But what if that isn’t? What if some moments aren’t caused by anything preceding them? What if some unique Nows can be caused by multiple, unique Just-Before-Nows? What if the strategy of learning how something works by breaking it down to its component parts is often useless? As it turns out, all of these are the case. Throughout the past century, the previous paragraph’s picture of the universe was overturned, giving birth to the sciences of chaos theory, emergent complexity, and quantum indeterminacy.
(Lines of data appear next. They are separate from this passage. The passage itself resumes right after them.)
/-! ### (32) = (33): expanding the square -/

/-- The inner (`y`-)integral of the off-diagonal form at fixed `x`:
`∫₀¹ (aQ(y) − bQ″(y))² dy = a² I(Q²) − 2ab I(QQ″) + b² I(Q″²)` with `a = P″(x)`, `b = Δ²P(x)`.
[cite: KowalskiMichelVanderKam2000, §7 (33)] -/
theorem integral_sqDefect_inner (Δ : ℝ) (P Q : ℝ[X]) (x : ℝ) :
    ∫ y in (0:ℝ)..1, sqDefect Δ P Q x y =
      (derivative (derivative P)).eval x ^ 2 * unitIntegral (Q ^ 2)
        - 2 * ((derivative (derivative P)).eval x * (Δ ^ 2 * P.eval x))
            * unitIntegral (Q * derivative (derivative Q))
        + (Δ ^ 2 * P.eval x) ^ 2 * unitIntegral (derivative (derivative Q) ^ 2) := by
  set a := (derivative (derivative P)).eval x
  set b := Δ ^ 2 * P.eval x
  set Q₂ := derivative (derivative Q)
  have hpt : ∀ y, sqDefect Δ P Q x y =
      (C (a ^ 2) * Q ^ 2 - C (2 * (a * b)) * (Q * Q₂) + C (b ^ 2) * Q₂ ^ 2).eval y := by
    intro y
    simp only [sqDefect, eval_add, eval_sub, eval_mul, eval_C, eval_pow, a, b, Q₂]
    ring
  simp_rw [hpt]
  change unitIntegral _ = _
  rw [unitIntegral_add, unitIntegral_sub, unitIntegral_C_mul, unitIntegral_C_mul,
    unitIntegral_C_mul]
To label these as revolutions is not hyperbolic. When I was a kid, I read a novel called The Twenty-One Balloons,[*] about a utopian society on the island of Krakatoa built on balloon technology, destined to be destroyed by the famed 1883 eruption of the volcano there. It was fantastic, and the second I got to the end, I immediately flipped to the front to reread it. And it was then almost a quarter century before I immediately flipped to the front to reread a different book,[*] an introduction to one of these scientific revolutions.

Staggeringly interesting stuff. This chapter, and the five after it, reviews these three revolutions, and how numerous thinkers believe that you can find free will in their crevices. I will admit that the previous three chapters have an emotional intensity for me. I am put into a detached, professorial, eggheady sort of rage by the idea that you can assess someone’s behavior outside the context of what brought them to that moment of intent, that their history doesn’t matter. Or that even if a behavior seems determined, free will lurks wherever you’re not looking. And by the conclusion that righteous judgment of others is okay because while life is tough and we’re unfairly gifted or cursed with our attributes, what we freely choose to do with them is the measure of our worth. These stances have fueled profound amounts of undeserved pain and unearned entitlement.

The revolutions in the next five chapters don’t have that same visceral edge. As we’ll see, there aren’t a whole lot of thinkers out there citing, say, subatomic quantum indeterminacy when smugly proclaiming that free will exists and they earned their life in the top 1 percent. These topics don’t make me want to set up barricades in Paris, singing revolutionary anthems from Les Mis. Instead, these topics excite me immensely because they reveal completely unexpected structure and pattern; this enhances rather than quenches the sense that life is more interesting than can be imagined. These are subjects that fundamentally upend how we think about how complex things work. But nonetheless, they are not where free will dwells.

This and the next chapter focus on chaos theory, the field that can make studying the component parts of complex things useless. After a primer about the topic in this chapter, the next will cover two ways people mistakenly believe they’ve found free will in chaotic systems. First is the idea that if you start with something simple in biology and, unpredictably, out of that comes hugely complex behavior, free will just happened. Second is the belief that if you have a complex behavior that could have arisen from either of two different preceding biological states and there’s no way to ever tell which one caused it, then you can get away with claiming that it wasn’t caused by anything, that the event was free of determinism.

Back When Things Made Sense

Suppose that

X = Y + 1

If that is the case, then

X + 1 = ?

—and you were readily able to calculate that the answer is

(Y + 1) + 1.

Do X + 3 and you’ve instantly got (Y + 1) + 3. And here’s the crucial point—after solving X + 1, you were able to then solve X + 3 without first having to figure out X + 2. You were able to extrapolate into the future without examining each intervening step. Same thing for X + a gazillion, or X + sorta a gazillion, or X + a star-nosed mole.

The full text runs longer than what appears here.